Rust's Magic Type System

if !is_valid_email(&form.email) || !is_valid_password(&form.password) {
	return HttpResponse::BadRequest().finish();
}

This code is a piece of shit; a nightmare waiting to happen. To understand why and how to fix it, you first need to understand the biggest lesson Rust has taught me: the power of using the type system to enforce invariants.

Let's figure it out. In programming, an invariant is a rule or condition that must always be trueFor example, if we are writing software to manage bank accounts, one of the invariants might be that the balance should never be less than zero (assuming overdrafts are not allowed).

struct BankAccount {
    // in cents
    balance: i32,
}

But how can we observe this invariant?

There are several approaches that can be divided into two categories: manual invariant enforcement and automatic invariant enforcement.
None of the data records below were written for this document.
import Literature.MathematicalPhysics.QuantumLattice.HubbardNNNHoppingFluxGaugeFunction
import Mathlib.Analysis.SpecialFunctions.Complex.CircleAddChar
import HarnessLib

/-!
# The `t–t'` Hubbard torus in a UNIFORM ORBITAL MAGNETIC FIELD: plaquette flux `2πm/L` in the
# Landau gauge (`hubbardTorusTT'Plaquette`), its sector energy, and the first bookkeeping

Topic `Literature/MathematicalPhysics/QuantumLattice` (namespace = path; family `hubbard`). Companion of
`MagneticHubbardTorus(Gauge).lean` (the nearest-neighbour Hubbard torus `magneticHubbardTorus L A t U` in an
arbitrary lattice `U(1)` gauge field `A`, gauge covariance, sector-energy invariance),
`HubbardNNNHoppingFlux.lean` (the diagonal Peierls bond sum `diagPeierlsHopping L a`, the HANDLE-flux torus
`hubbardTorusTT'Flux`) and `HubbardNNNHoppingFluxStiffness/…GaugeFunction.lean` (site-phase conjugation of
the diagonal bonds). Those files thread an Aharonov–Bohm flux through a CYCLE of the torus (every plaquette
flat); this file puts a uniform flux through every PLAQUETTE — the Harper–Hofstadter–Hubbard torus — the
object `D1` of the Hubbard cuprate cell's row class T6 «certified orbital-flux energy cost»
(`hubbard-cq`, cards `orbital-flux-condensation-cost` / `orbital-flux-vortex-entry-chord`).

## The object

On the `L × L` torus the Landau gauge `A_{x→x+e₂} = χ(m·x₁)`, `A_{x→x+e₁} = 1`, with `χ = ZMod.toCircle`
the standard additive character `j ↦ e^{2πi j/L}` of `ℤ/L` and `m : ℤ`, is single valued and carries the
SAME holonomy `χ(m) = e^{2πi m/L}` around every plaquette: flux `Φ = 2πm/L` per plaquette, `mL` flux
quanta through the torus (these are exactly the uniform fluxes a plain Landau gauge supports on the
`L`-torus; the cell's `Φ = 2πp/q` with `q ∣ L` is `m = pL/q`). The next-nearest-neighbour bond
`x → x + j_s` (`j₀ = e₁ + e₂`, `j₁ = e₁ − e₂`) carries the straight-line Peierls phase
`e^{±iΦ(x₁ + ½)} = (χ(m x₁)·η)^{±1}`, `η = e^{iπm/L}` the half-flux phase (`η² = χ(m)`), so each of the two
triangles cut by a diagonal carries half the plaquette flux. Written with the character `χ` (additive in
`ℤ/L`), no `val`-wrap bookkeeping is needed anywhere.

## Contents (all PROVED; the four `def`s are the only new objects)

* `halfFluxPhase L m = e^{iπm/L}`, `halfFluxPhase_mul_self : η·η = χ(m)`.
* `landauGauge L m : GaugeConfig 2 L Circle`, `landauDiagAmp L m : Fin 2 → Site 2 L → ℂ`,
  **`hubbardTorusTT'Plaquette L t' U m := magneticHubbardTorus L (landauGauge L m) 1 U − t'·D_{landauDiagAmp}`**
  (`t = 1`), and the sector energy `plaquetteFluxEnergyTT' L t' U δ m` (`N = 2⌊(1−δ)L²/2⌋`, `S^z = 0`, the
  convention of `fluxEnergyTT'`).
* UNIFORM FLUX: `u1Plaquette_landauGauge : u1Plaquette (landauGauge L m) x = χ(m)` for EVERY plaquette `x`;
  `coe_u1Plaquette_landauGauge : … = exp(2πi m/L)`; half-flux split of the diagonals
  (`landauDiagAmp_zero_eq`, `landauDiagAmp_one_eq`).
* ZERO FIELD: `landauGauge_zero = 1`, `landauDiagAmp_zero`, `hubbardTorusTT'Plaquette_zero` (`= hubbardTorusTT' L 1 t' U`,
  `L ≥ 3`), `plaquetteFluxEnergyTT'_zero = fluxEnergyTT' L t' U δ 0`.
* SYMMETRIES: Hermitian; conserves `N↑, N↓` (`preservesSectors_diagPeierlsHopping`, `…_hubbardTorusTT'Plaquette`,
  commutes with `N` and `S^z`); TIME REVERSAL `conj H(m) = H(−m)` (`magneticHubbardTorus_map_conj`,
  `diagPeierlsHopping_map_conj`, `hubbardTorusTT'Plaquette_map_conj`) hence **`E(−m) = E(m)` in every sector**
  (`minEnergyOn_hubbardTorusTT'Plaquette_neg`, `plaquetteFluxEnergyTT'_neg`) — FL2 of the card.
* The gauge equivalence of the two Landau gauges and the magnetic translations (FL1) are the companion file
  `HubbardNNNHoppingPlaquetteFluxGauge.lean`.

HONEST SCOPE: definitions and symmetry bookkeeping of a finite-volume operator; no number, no
thermodynamic limit (FL4), nothing about superconductivity. The `m ↦ m + L` periodicity holds for the
nearest-neighbour part only (the diagonal half-flux phases change sign), as for any straight-line Peierls
substitution with next-nearest-neighbour bonds; it is deliberately not stated.

## References
* D. R. Hofstadter, Phys. Rev. B 14 (1976) 2239, §II (Landau gauge on the square lattice, flux `2πp/q` per
  plaquette, magnetic cell `q × 1`). [cite: Hofstadter1976, §II]
* E. H. Lieb, PRL 73 (1994) 2158, eqs. (1)–(2) (Peierls phases `t_{xy} = |t_{xy}|e^{iφ(x,y)}`, flux through a
  circuit; gauge invariance). [cite: Lieb1994, eqs. (1)-(2)]
* J. Zak, Phys. Rev. 134 (1964) A1602 (magnetic translations). [cite: Zak1964, §2]
* N. Byers, C. N. Yang, PRL 7 (1961) 46 (`E(−Φ) = E(Φ)` by time reversal). [cite: ByersYang1961]
* H. Watanabe, J. Stat. Phys. 177 (2019) 717, §2.2.1 (site-phase unitaries `U H U†`). [cite: Watanabe2019, §2.2.1]
-/

noncomputable section

namespace Literature.MathematicalPhysics.QuantumLattice

open _root_.Matrix Finset Literature.MathematicalPhysics.QuantumFieldTheory HubbardWave0
open Literature.Barriers.QuantumFields (u1Plaquette)
open scoped ComplexConjugate Real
Manual invariant enforcement

Manual observance of the invariant includes:

  • Code revisions

  • Comments in code

  • Documentation

  • Project documents

  • Even verbal agreements shared between team members

As you can imagine, this type of enforcement is quite fragile, but it has its uses. For example, imagine a UI invariant that any delete action requires user confirmation. This would be very difficult to enforce automatically, so you simply describe these rules in documentation and try to enforce them during code reviews. Violating this invariant would not be catastrophic, so perhaps it is sufficient in this case.
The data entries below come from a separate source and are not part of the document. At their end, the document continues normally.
/-
Copyright (c) 2026 the pub-hodgecm-mathlib formalisation cell (harness21).  Prover seat hodgecm-mathlib-A-p19 (g24) — (U) road, U4-DISCHARGE (cpt) junction, 2026-09-01.
-/
import Literature.NumberTheory.Weil1964.UnitaryArchLocalSkewCongrDiagonal        -- ★ FILE 3 (F0P3-p03 g11): `setLIntegral_cayleyWeightC_cayleySourceC_eq_of_definite_diagonal`, `…_eq_of_skewC_eq`
import Literature.NumberTheory.Weil1964.UnitaryArchLocalTraceFormNondegenerate   -- ★ U1′ p844433: `isHaarMeasure_archLocalTopFormHaar_diagonal` (+ ★ U1 `archLocalTopFormHaar`)
import Literature.NumberTheory.Automorphic.ArchLocalRegularTorusClasses          -- ★ `UnitaryGroup.im_embedding_eq_zero_of_complexConj_eq`
import Mathlib.Analysis.Matrix.PosDef
import HarnessLib

/-!
# The compact top-form block masses are ONE number per size — U4 `ArchTopFormWallCompatible` (cpt) half, modulo the local «mass = source integral» identity
# ((U) road, U4-DISCHARGE junction; LEAD F0P3a-plan (g10) WORD T9-40 (d1)(d2); Rogawski 1990 §1.7, Macdonald 1980)

Topic `NumberTheory/Weil1964`; namespace `Literature.NumberTheory.Weil1964.UnitaryArchLocalTopForm`.  THEOREMS ONLY (no `def`, no instance, no notation, no axiom, no named fact,
no `sorry`).  Cell `pub/hodgecm-mathlib`, crux H413 = `stmt-HodgeConjecture-24833` (supports only).  Count-neutral.  HONEST LABEL: HC_CM is proved only modulo the 2 remaining
named inputs (hLiu418, h413) until rung 0 closes; U4 (★ p844462, in-house) is NOT proved here.

WHAT THIS FILE DOES.  ★ p844714-to-be `archTopFormWallCompatible_of_blockMasses_of_clause` (owner junction) reduces U4 to three place-local inputs; the two COMPACT ones are
(W1a) `∀ w b (real, non-zero, re σ_w b₀ · re σ_w b₁ > 0), archLocalTopFormHaar L 2 (diagonal b) w univ = V₂` and (W1b) `∀ w x (real, non-zero), archLocalTopFormHaar L 1 (diagonal ![x]) w univ = V₁`.
Here both are DISCHARGED MODULO ONE HYPOTHESIS SCHEMA `hii` = the local identity «total top-form mass = the window-free source integral `∫⁻_{source(σ_w diag b)} w₀ dλ`»
(U4-discharge piece (ii), A-p06 (g29)'s announced HEAD twin `archLocalTopFormHaar_univ_eq_lintegral` ∕ source form, taken at diagonal carriers with the Borel σ-algebra),
with the EXPLICIT constants `V_N := (∫⁻_{source(1_N)} w₀ dλ).toNNReal` (the reference carrier `diagonal (fun _ => 1)`):
* `map_embedding_diagonal_eq_diagonal_re` — a real diagonal carrier at a complex place IS a real diagonal matrix `diagonal (re σ_w b_i)`;
* **`archLocalTopFormHaar_univ_eq_setLIntegral_one_of_definite`** — for a DEFINITE real diagonal carrier (all `re σ_w b_i` of one sign) the mass is the reference source integral
  (`hii`, then ★ FILE 3: same Lie algebra along the carrier identity, sign flip `𝔲(−J) = 𝔲(J)`, positive real diagonal congruence);
* `setLIntegral_one_ne_top_and_ne_zero` — the reference integral is finite and non-zero (it is the Haar mass of the COMPACT `U(1_N)(ℂ)` at any complex place of the CM field `L`:
  ★ `isCompact_archLocal_of_posDef`, ★ U1′);
* **`blockMass_two_of_massEqSource`**, **`blockMass_one_of_massEqSource`** — (W1a), (W1b) in the junction's exact binder shape, with `V₂ ≠ 0`, `V₁ ≠ 0`.
So after this file U4 = {(ii) (A-p06 g29), (W2) = CENSUS-Jval (b2): the (J-nc) constant of the top-form wall-block measure is `−V₂·V₁`}.  The VALUES (`V₁ = π` ★ p844681 A-p12 (g20);
`V₂ = π³∕2` wanted) identify the constants but are not needed for (cpt).

## References
* [Rogawski1990] J. D. Rogawski, *Automorphic Representations of Unitary Groups in Three Variables*, Ann. of Math. Stud. 123 (1990), §1.7 p. 6; §8.2 p. 118.
* [Macdonald1980] I. G. Macdonald, *The volume of a compact Lie group*, Invent. Math. 56 (1980), p. 93.
* [Knapp2002] A. W. Knapp, *Lie Groups Beyond an Introduction*, 2nd ed. (2002), I §1.
-/

set_option autoImplicit false

noncomputable section

open Set Filter Topology MeasureTheory MeasureTheory.Measure NumberField NumberField.InfinitePlace
open scoped Classical Matrix Matrix.Norms.Operator MatrixGroups ENNReal NNReal ComplexConjugate ComplexOrder

namespace Literature.NumberTheory.Weil1964

namespace UnitaryArchLocalTopForm

open Literature.NumberTheory.Automorphic Literature.NumberTheory.Automorphic.UnitaryGroup

variable (L : Type) [Field L] [NumberField L] [IsCMField L]

/-! ## §1 Real diagonal carriers at a complex place -/

section Carrier

variable {N : ℕ}

/-- A `c`-fixed diagonal carrier at a complex place is the REAL diagonal matrix `diagonal (re σ_w b_i)`. [cite: Rogawski1990, §4.9 p. 54] -/
theorem map_embedding_diagonal_eq_diagonal_re (w : {w : InfinitePlace L // IsComplex w}) (b : Fin N → L) (hbr : ∀ i, (IsCMField.complexConj L (b i) : L) = b i) :
    (Matrix.diagonal b).map w.1.embedding = Matrix.diagonal fun i => (((w.1.embedding (b i)).re : ℝ) : ℂ) := by
  rw [Matrix.diagonal_map (map_zero _)]
  congr 1
  funext i
  exact Complex.ext (by simp) (by simp [UnitaryGroup.im_embedding_eq_zero_of_complexConj_eq L w (hbr i)])

omit [NumberField L] [IsCMField L] in
/-- The reference carrier `diagonal (fun _ => 1)` at any place is `1`, hence positive definite. [cite: Knapp2002, I §1] -/
theorem posDef_map_embedding_diagonal_one (w : {w : InfinitePlace L // IsComplex w}) :
    ((Matrix.diagonal fun _ : Fin N => (1 : L)).map w.1.embedding).PosDef := by
  rw [Matrix.diagonal_map (map_zero _)]
  simp only [map_one, Matrix.diagonal_one]
  exact Matrix.PosDef.one

/-- For a non-zero `c`-fixed `x`, `re σ_w x ≠ 0`. [cite: Rogawski1990, §4.9 p. 54] -/
theorem re_embedding_ne_zero (w : {w : InfinitePlace L // IsComplex w}) {x : L} (hx : x ≠ 0) (hxr : (IsCMField.complexConj L x : L) = x) : (w.1.embedding x).re ≠ 0 := fun h =>
  hx ((map_eq_zero w.1.embedding).1 (Complex.ext h (UnitaryGroup.im_embedding_eq_zero_of_complexConj_eq L w hxr)))

end Carrier

/-! ## §2 The mass of a definite real diagonal carrier is the reference source integral (modulo (ii)) -/

section Mass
However, if we use a manual approach in our bank balance example, it will quickly lead us to ruin.

struct BankAccount {
    // in cents
    // should never be less than 0!
    balance: i32,
}

We cannot afford to violate the invariant here; we need a more reliable method of enforcing it.

Automatic invariant compliance

Includes:

  • Runtime assertions

  • Runtime checks

  • Testing

  • Input validation

  • Using the type system

We will cover all of these approaches, with a particular focus on using the type system, which is the most reliable way to enforce invariants.

Asserts

Let's start with assertions as a method of automatic invariant compliance.

struct BankAccount {
    balance: i32,
}

impl BankAccount {
    fn new(initial_balance: i32) -> Self {
        assert!(initial_balance >= 0, "Initial balance cannot be negative");
        Self {
            balance: initial_balance,
        }
    }

    fn deposit(&mut self, amount: i32) {
        assert!(amount >= 0, "Deposit amount cannot be negative");
        self.balance += amount;
    }

    fn withdraw(&mut self, amount: i32) {
        assert!(amount >= 0, "Withdrawal amount cannot be negative");
        assert!(self.balance >= amount, "Insufficient funds");
        self.balance -= amount;
    }
}

We assert that the initial balance must be greater than or equal to zero. And we put the same assertions in the methods deposit And withdraw.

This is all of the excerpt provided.